> [PROBLEM REQUIREMENTS]
Each line of the data below from the one holding "n) two_ne_zero hc" to the one holding "exact ⟨P, hP⟩", inclusive, is to be reproduced exactly; no other line belongs in the answer.

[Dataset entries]
- - -

/-! ### Selmer classes are Kummer classes when `Ш(E_n)[2^∞] = 0` -/

/-- **`Sel⁽²⁾(E_n/ℚ) ⊆ κ(E_n(ℚ))` when `Ш(E_n)[2^∞] = 0`**: the image of a Selmer class in `H¹(ℚ, E)` lies in
`Ш(E_n)` and is killed by `2`, hence lies in `Ш[2^∞] = 0`, so the class is a Kummer class (exactness of the Kummer
sequence at `H¹(ℚ, E[2])`). [cite: SilvermanAEC2009, Thm. X.4.2 (a)] -/
theorem exists_point_of_mem_selmer_of_sha_two_eq_bot {n : ℕ} (hn : n ≠ 0)
    (hsha : haveI := isElliptic_congruentNumberCurve hn;
      AddCommGroup.primaryComponent (congruentNumberCurve n).sha 2 = ⊥)
    (hdiv : ∀ Q : geomPoints (congruentNumberCurve n), ∃ R : geomPoints (congruentNumberCurve n), (2 : ℤ) • R = Q)
    {c : galH1Torsion (congruentNumberCurve n) 2}
    (hc : haveI := isElliptic_congruentNumberCurve hn; c ∈ (congruentNumberCurve n).selmerGroup 2) :
    ∃ P : (congruentNumberCurve n).toAffine.Point, kummerMapTorsion (congruentNumberCurve n) 2 hdiv P = c := by
  haveI := isElliptic_congruentNumberCurve hn
  haveI : Fact (Nat.Prime 2) := ⟨Nat.prime_two⟩
  have hmem : torsionH1ToH1 (congruentNumberCurve n) 2 c ∈ (congruentNumberCurve n).sha :=
    torsionH1ToH1_mem_sha_of_mem_selmerGroup (congruentNumberCurve n) two_ne_zero hc
  set s : (congruentNumberCurve n).sha := ⟨_, hmem⟩ with hs
  have h2 : (2 : ℤ) • torsionH1ToH1 (congruentNumberCurve n) 2 c = 0 :=
    WeierstrassCurve.torsionH1ToH1_mem_torsionBy (congruentNumberCurve n) 2 c
  have hprim : s ∈ AddCommGroup.primaryComponent (congruentNumberCurve n).sha 2 := by
    rw [AddCommGroup.mem_primaryComponent]
    refine ⟨1, Subtype.ext ?_⟩
    rw [pow_one, AddSubgroup.coe_nsmul, AddSubgroup.coe_zero]
    change (2 : ℕ) • torsionH1ToH1 (congruentNumberCurve n) 2 c = 0
    rw [← natCast_zsmul]
    exact h2
  rw [hsha, AddSubgroup.mem_bot] at hprim
  have h0 : torsionH1ToH1 (congruentNumberCurve n) 2 c = 0 := congrArg Subtype.val hprim
  obtain ⟨P, hP⟩ := mem_range_kummerMapTorsion_of_torsionH1ToH1_eq_zero (congruentNumberCurve n) 2 hdiv c h0
  exact ⟨P, hP⟩

/-- **The `x`-class of the point behind a Selmer class**: if `κ(P) = c` and the `b`-component of `c` is `[b]`,
then `x(P) (mod ℚ^{×2}) = [b]` (the Kummer bridge, Silverman X.1.4). [cite: SilvermanAEC2009, Thm. X.1.1, Prop. X.1.4] -/
theorem sqClass_descentRep_eq_of_kummer {n : ℕ} (hn : n ≠ 0)
    (hdiv : ∀ Q : geomPoints (congruentNumberCurve n), ∃ R : geomPoints (congruentNumberCurve n), (2 : ℤ) • R = Q)
    {P : (congruentNumberCurve n).toAffine.Point} {c : galH1Torsion (congruentNumberCurve n) 2}
    (hP : kummerMapTorsion (congruentNumberCurve n) 2 hdiv P = c) (b : ℚˣ)
    (hb : haveI := isElliptic_congruentNumberCurve hn;
      kummerEquiv ℚ 2 ((congruentNumberCurve n).twoTorsionCharH1 (splitTwoTorsion_cn n).swap₁₂ c) =
        Additive.ofMul (QuotientGroup.mk b)) :
    sqClass (descentRep 0 (-(n : ℚ)) n P) = sqClass (b : ℚ) := by
  haveI := isElliptic_congruentNumberCurve hn
  have hT := splitTwoTorsion_cn n
  have hbr := (congruentNumberCurve n).kummerEquiv_twoTorsionCharH1_kummerMapTorsion hT.swap₁₂ hdiv P
  rw [hP, hb] at hbr
  have hcl : (QuotientGroup.mk b : SqUnits ℚ) =
      twoDescentComponent (congruentNumberCurve n).toAffine 0 (-(n : ℚ)) n P := by
    have := Additive.ofMul.injective hbr
    rw [this]
    congr 1
    exact Subsingleton.elim _ _
  rw [← twoDescentComponent_eq_sqClass, ← hcl, CongruentNumberTwicePrimePairSelmer.mk_eq_sqClass]

/-! ### Odd `n`: a kernel vector of the wrong shape forces `ρ(n) ≥ 1` -/

section Odd

open Literature.NumberTheory.EllipticCurves.CongruentNumberEvenMonskySelmer
open Literature.NumberTheory.EllipticCurves.CongruentNumberOddMonskySelmer
open Literature.NumberTheory.EllipticCurves.MonskySelmerCandidates
open Literature.NumberTheory.EllipticCurves.CongruentNumberOddMonskySelmerKernel

variable {k : ℕ} {p : Fin k → ℕ}

/-- `∏ pᵢ ≠ 0`. [folklore] -/
private theorem n_ne_zero' (hp : ∀ i, (p i).Prime) : ∏ i, p i ≠ 0 :=
  Finset.prod_ne_zero_iff.mpr fun i _ => (hp i).ne_zero

/-- **Converse for odd `n` (sharpness).** `n = p₁⋯p_k` (distinct odd primes): if Monsky's matrix has a kernel vector
`(x; y)` with `x + y ≠ 0` and `x + y ≠ 𝟙`, and `Ш(E_n)[2^∞] = 0`, then `[E_n(ℚ) : φ_n(A_n(ℚ)) + E_n[2]] ≠ 1`, i.e.
`ρ(n) ≥ 1`: the Selmer class `c(∏pᵢ^{xᵢ}, ∏pᵢ^{xᵢ+yᵢ})` is the Kummer class of a rational point `P` with
`x(P) ≡ b := ∏pᵢ^{xᵢ+yᵢ} (mod ℚ^{×2})`, and `[b] ∉ {1, [−1], [n], [−n]}` (`b > 0`, `v_{pᵢ}(b) = xᵢ + yᵢ`).
[cite: TianYuanZhang2017, §1, definition of ρ(n)] [cite: HeathBrown1994SelmerCongruentII, Appendix (Monsky), typescript p. 39]
[cite: SilvermanAEC2009, Thm. X.4.2, Prop. X.4.9] -/
theorem rhoIndex_ne_one_of_kernelVector_odd (hp : ∀ i, (p i).Prime) (hp2 : ∀ i, p i ≠ 2)
    (hinj : Function.Injective p) {x y : Fin k → ZMod 2}
    (hxy : monskyMatrixOdd p *ᵥ Sum.elim x y = 0) (h0 : x + y ≠ 0) (h1 : x + y ≠ fun _ => 1)
    (hsha : haveI := isElliptic_congruentNumberCurve (Finset.prod_ne_zero_iff.mpr fun i _ => (hp i).ne_zero);
      AddCommGroup.primaryComponent (congruentNumberCurve (∏ i, p i)).sha 2 = ⊥)
    {n : ℕ} (hn : ∏ i, p i = n) : (rhoSubgroup n).index ≠ 1 := by
  subst hn
  have hn := n_ne_zero' hp
  haveI := isElliptic_congruentNumberCurve hn
  haveI : Fact (Nat.Prime 2) := ⟨Nat.prime_two⟩
  haveI : ∀ i, Fact (p i).Prime := fun i => ⟨hp i⟩
  set N : ℚ := ((∏ i, p i : ℕ) : ℚ) with hN
  have hN0 : N ≠ 0 := by rw [hN]; exact_mod_cast hn
  have hNpos : 0 < N := by rw [hN]; exact_mod_cast Nat.pos_of_ne_zero hn
  have hdiv : ∀ Q : geomPoints (congruentNumberCurve (∏ i, p i)),
      ∃ R : geomPoints (congruentNumberCurve (∏ i, p i)), (2 : ℤ) • R = Q :=
    fun Q => (congruentNumberCurve (∏ i, p i)).zsmul_geomPoints_surjective_holds (n := 2) two_ne_zero Q
  -- the explicit Selmer class of the kernel vector and the point behind it
  have hc := twoDescentClass_kernel_mem_selmerGroup_odd hp hp2 hinj hxy
  obtain ⟨P, hP⟩ := exists_point_of_mem_selmer_of_sha_two_eq_bot hn hsha hdiv hc
  set b : ℚ := (bitProd p (x + y) : ℚ) with hb
  have hb0 : b ≠ 0 := cast_bitProd_ne_zero hp (x + y)
  have hbpos : 0 < b := by rw [hb]; exact_mod_cast bitProd_pos hp (x + y)
  have hclass : sqClass (descentRep 0 (-N) N P) = sqClass b :=
    sqClass_descentRep_eq_of_kummer hn hdiv hP (Units.mk0 b hb0)
      ((congruentNumberCurve (∏ i, p i)).kummerEquiv_twoTorsionCharH1_swap_twoDescentClass
        (splitTwoTorsion_cn (∏ i, p i)) _ _)
  have hbit : ∀ i, parityBit (p i) b = (x + y) i := fun i => parityBit_bitProd hp hinj (x + y) i
  have hNbit : ∀ i, parityBit (p i) N = 1 := by
    intro i
    have : N = (bitProd p (fun _ => 1) : ℚ) := by rw [hN, cast_bitProd]; push_cast; simp
    rw [this, parityBit_bitProd hp hinj]
  refine rhoIndex_ne_one_of_witness hn P ?_
  rw [hclass]
  rintro (h | h | h | h)
  · exact h0 (funext fun i => by rw [← hbit i, Pi.zero_apply]; exact parityBit_eq_zero_of_sqClass_eq_one hb0 h)
  · exact sqClass_ne_one_of_neg (by nlinarith : b * (-1) < 0) (sqClass_mul_eq_one_of_eq hb0 (by norm_num) h)
  · apply h1; funext i
    have hsq := sqClass_mul_eq_one_of_eq hb0 hN0 h
    have := parityBit_eq_zero_of_sqClass_eq_one (p := p i) (mul_ne_zero hb0 hN0) hsq
    rw [parityBit_mul hb0 hN0, hbit, hNbit] at this
    exact eq_one_of_add_one_eq_zero this
  · exact sqClass_ne_one_of_neg (by nlinarith : b * (-N) < 0)
      (sqClass_mul_eq_one_of_eq hb0 (neg_ne_zero.mpr hN0) h)

end Odd

/-! ### Even `n`: a kernel vector with `β ≠ 0` forces `ρ(n) ≥ 1` -/

section Even

open Literature.NumberTheory.EllipticCurves.CongruentNumberEvenMonskySelmer
open Literature.NumberTheory.EllipticCurves.MonskySelmerCandidates
open Literature.NumberTheory.EllipticCurves.CongruentNumberEvenMonskySelmerKernel

variable {k : ℕ} {p : Fin k → ℕ}

/-- **Converse for even `n` (sharpness).** `n = 2p₁⋯p_k`: if Monsky's even matrix has a kernel vector `(β; α)`
with `β ≠ 0` and `Ш(E_n)[2^∞] = 0`, then `ρ(n) ≥ 1`: the Selmer class `c(∏pᵢ^{αᵢ}, candB β)` of the tree's
`twoDescentClass_kernel_mem_selmerGroup` is `κ(P)` with `x(P) ≡ candB β = ±∏pᵢ^{βᵢ}`, an odd non-`±`square, so
`[x(P)] ∉ {1, [−1], [n], [−n]}` (`v₂(n) = 1`). [cite: TianYuanZhang2017, §1, definition of ρ(n)]
[cite: HeathBrown1994SelmerCongruentII, Appendix (Monsky), typescript p. 41] [cite: SilvermanAEC2009, Thm. X.4.2, Prop. X.4.9] -/
theorem rhoIndex_ne_one_of_kernelVector_even (hp : ∀ i, (p i).Prime) (hp2 : ∀ i, p i ≠ 2)
    (hinj : Function.Injective p) {β α : Fin k → ZMod 2}
    (hx : monskyMatrixEven p *ᵥ Sum.elim β α = 0) (hβ : β ≠ 0)
    (hsha : haveI := isElliptic_congruentNumberCurve
                (mul_ne_zero two_ne_zero (Finset.prod_ne_zero_iff.mpr fun i _ => (hp i).ne_zero));
      AddCommGroup.primaryComponent (congruentNumberCurve (2 * ∏ i, p i)).sha 2 = ⊥)
    {n : ℕ} (hn : 2 * ∏ i, p i = n) : (rhoSubgroup n).index ≠ 1 := by
  subst hn
  have hn : 2 * ∏ i, p i ≠ 0 := mul_ne_zero two_ne_zero (Finset.prod_ne_zero_iff.mpr fun i _ => (hp i).ne_zero)
  haveI := isElliptic_congruentNumberCurve hn
  haveI : Fact (Nat.Prime 2) := ⟨Nat.prime_two⟩
  haveI : ∀ i, Fact (p i).Prime := fun i => ⟨hp i⟩
  set N : ℚ := ((2 * ∏ i, p i : ℕ) : ℚ) with hN
  have hN0 : N ≠ 0 := by rw [hN]; exact_mod_cast hn
  have hdiv : ∀ Q : geomPoints (congruentNumberCurve (2 * ∏ i, p i)),
      ∃ R : geomPoints (congruentNumberCurve (2 * ∏ i, p i)), (2 : ℤ) • R = Q :=
    fun Q => (congruentNumberCurve (2 * ∏ i, p i)).zsmul_geomPoints_surjective_holds (n := 2) two_ne_zero Q
  have hc := twoDescentClass_kernel_mem_selmerGroup hp hp2 hinj hx
  obtain ⟨P, hP⟩ := exists_point_of_mem_selmer_of_sha_two_eq_bot hn hsha hdiv hc
  set b : ℚ := ((candB p β : ℤ) : ℚ) with hb
  have hb0 : b ≠ 0 := cast_candB_ne_zero hp β
  have hclass : sqClass (descentRep 0 (-N) N P) = sqClass b :=
    sqClass_descentRep_eq_of_kummer hn hdiv hP (Units.mk0 b hb0)
      ((congruentNumberCurve (2 * ∏ i, p i)).kummerEquiv_twoTorsionCharH1_swap_twoDescentClass
        (splitTwoTorsion_cn (2 * ∏ i, p i)) _ _)
  have hbit : ∀ i, parityBit (p i) b = β i := fun i => parityBit_candB hp hinj β i
  -- `v₂(b) = 0`, `v₂(n) = 1`
  have hb2 : parityBit 2 b = 0 := by
    unfold parityBit
    rw [hb, padicValRat_candB, padicValRat_bitProd_of_forall_ne hp hinj _ Nat.prime_two hp2]; rfl
  have hN2 : parityBit 2 N = 1 := by
    unfold parityBit
    have hprod0 : (∏ j, (p j : ℚ)) ≠ 0 :=
      Finset.prod_ne_zero_iff.mpr fun j _ => Nat.cast_ne_zero.mpr (hp j).ne_zero
    have h2 : padicValRat 2 (2 : ℚ) = 1 := by simpa using padicValRat.self (p := 2) one_lt_two
    have hodd : padicValRat 2 (∏ j, (p j : ℚ)) = 0 := by
      have : (∏ j, (p j : ℚ)) = (bitProd p (fun _ => 1) : ℚ) := by rw [cast_bitProd]; simp
      rw [this, padicValRat_bitProd_of_forall_ne hp hinj _ Nat.prime_two hp2]
    rw [hN, show ((2 * ∏ j, p j : ℕ) : ℚ) = 2 * ∏ j, (p j : ℚ) by push_cast; rfl,
      padicValRat.mul two_ne_zero hprod0, h2, hodd]; rfl
  -- `β ≠ 0`: some `βᵢ = 1`
  obtain ⟨i, hi⟩ : ∃ i, β i ≠ 0 := Function.ne_iff.mp hβ
  refine rhoIndex_ne_one_of_witness hn P ?_
  rw [hclass]
  have key1 : ∀ u : ℚ, u ≠ 0 → parityBit (p i) u = 0 → sqClass b ≠ sqClass u := by
    intro u hu hpu h
    have hsq := sqClass_mul_eq_one_of_eq hb0 hu h
    have := parityBit_eq_zero_of_sqClass_eq_one (p := p i) (mul_ne_zero hb0 hu) hsq
    rw [parityBit_mul hb0 hu, hbit, hpu, add_zero] at this
    exact hi this
  have key2 : ∀ u : ℚ, u ≠ 0 → parityBit 2 u = 1 → sqClass b ≠ sqClass u := by
    intro u hu hpu h
    have hsq := sqClass_mul_eq_one_of_eq hb0 hu h
    have := parityBit_eq_zero_of_sqClass_eq_one (p := 2) (mul_ne_zero hb0 hu) hsq
    rw [parityBit_mul hb0 hu, hb2, hpu, zero_add] at this
    exact one_ne_zero this
  have one_eq : (1 : SqUnits ℚ) = sqClass (1 : ℚ) := by rw [← mul_one (1 : ℚ), sqClass_mul_self]
  have pb1 : parityBit (p i) (1 : ℚ) = 0 := by unfold parityBit; rw [padicValRat.one]; rfl
  have pbm1 : parityBit (p i) (-1 : ℚ) = 0 := by unfold parityBit; rw [padicValRat.neg, padicValRat.one]; rfl
  have pm1_2 : parityBit 2 (-1 : ℚ) = 0 := by unfold parityBit; rw [padicValRat.neg, padicValRat.one]; rfl
  have pN2' : parityBit 2 (-N) = 1 := by
    rw [show -N = N * (-1) by ring, parityBit_mul hN0 (by norm_num), hN2, pm1_2, add_zero]
  rintro (h | h | h | h)
  · exact key1 1 one_ne_zero pb1 (h.trans one_eq)
  · exact key1 (-1) (by norm_num) pbm1 h
  · exact key2 N hN0 hN2 h
  · exact key2 (-N) (neg_ne_zero.mpr hN0) pN2' h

- - -

> [EXPECTED ANSWER]
    torsionH1ToH1_mem_sha_of_mem_selmerGroup (congruentNumberCurve n) two_ne_zero hc
  set s : (congruentNumberCurve n).sha := ⟨_, hmem⟩ with hs
  have h2 : (2 : ℤ) • torsionH1ToH1 (congruentNumberCurve n) 2 c = 0 :=
    WeierstrassCurve.torsionH1ToH1_mem_torsionBy (congruentNumberCurve n) 2 c
  have hprim : s ∈ AddCommGroup.primaryComponent (congruentNumberCurve n).sha 2 := by
    rw [AddCommGroup.mem_primaryComponent]
    refine ⟨1, Subtype.ext ?_⟩
    rw [pow_one, AddSubgroup.coe_nsmul, AddSubgroup.coe_zero]
    change (2 : ℕ) • torsionH1ToH1 (congruentNumberCurve n) 2 c = 0
    rw [← natCast_zsmul]
    exact h2
  rw [hsha, AddSubgroup.mem_bot] at hprim
  have h0 : torsionH1ToH1 (congruentNumberCurve n) 2 c = 0 := congrArg Subtype.val hprim
  obtain ⟨P, hP⟩ := mem_range_kummerMapTorsion_of_torsionH1ToH1_eq_zero (congruentNumberCurve n) 2 hdiv c h0
  exact ⟨P, hP⟩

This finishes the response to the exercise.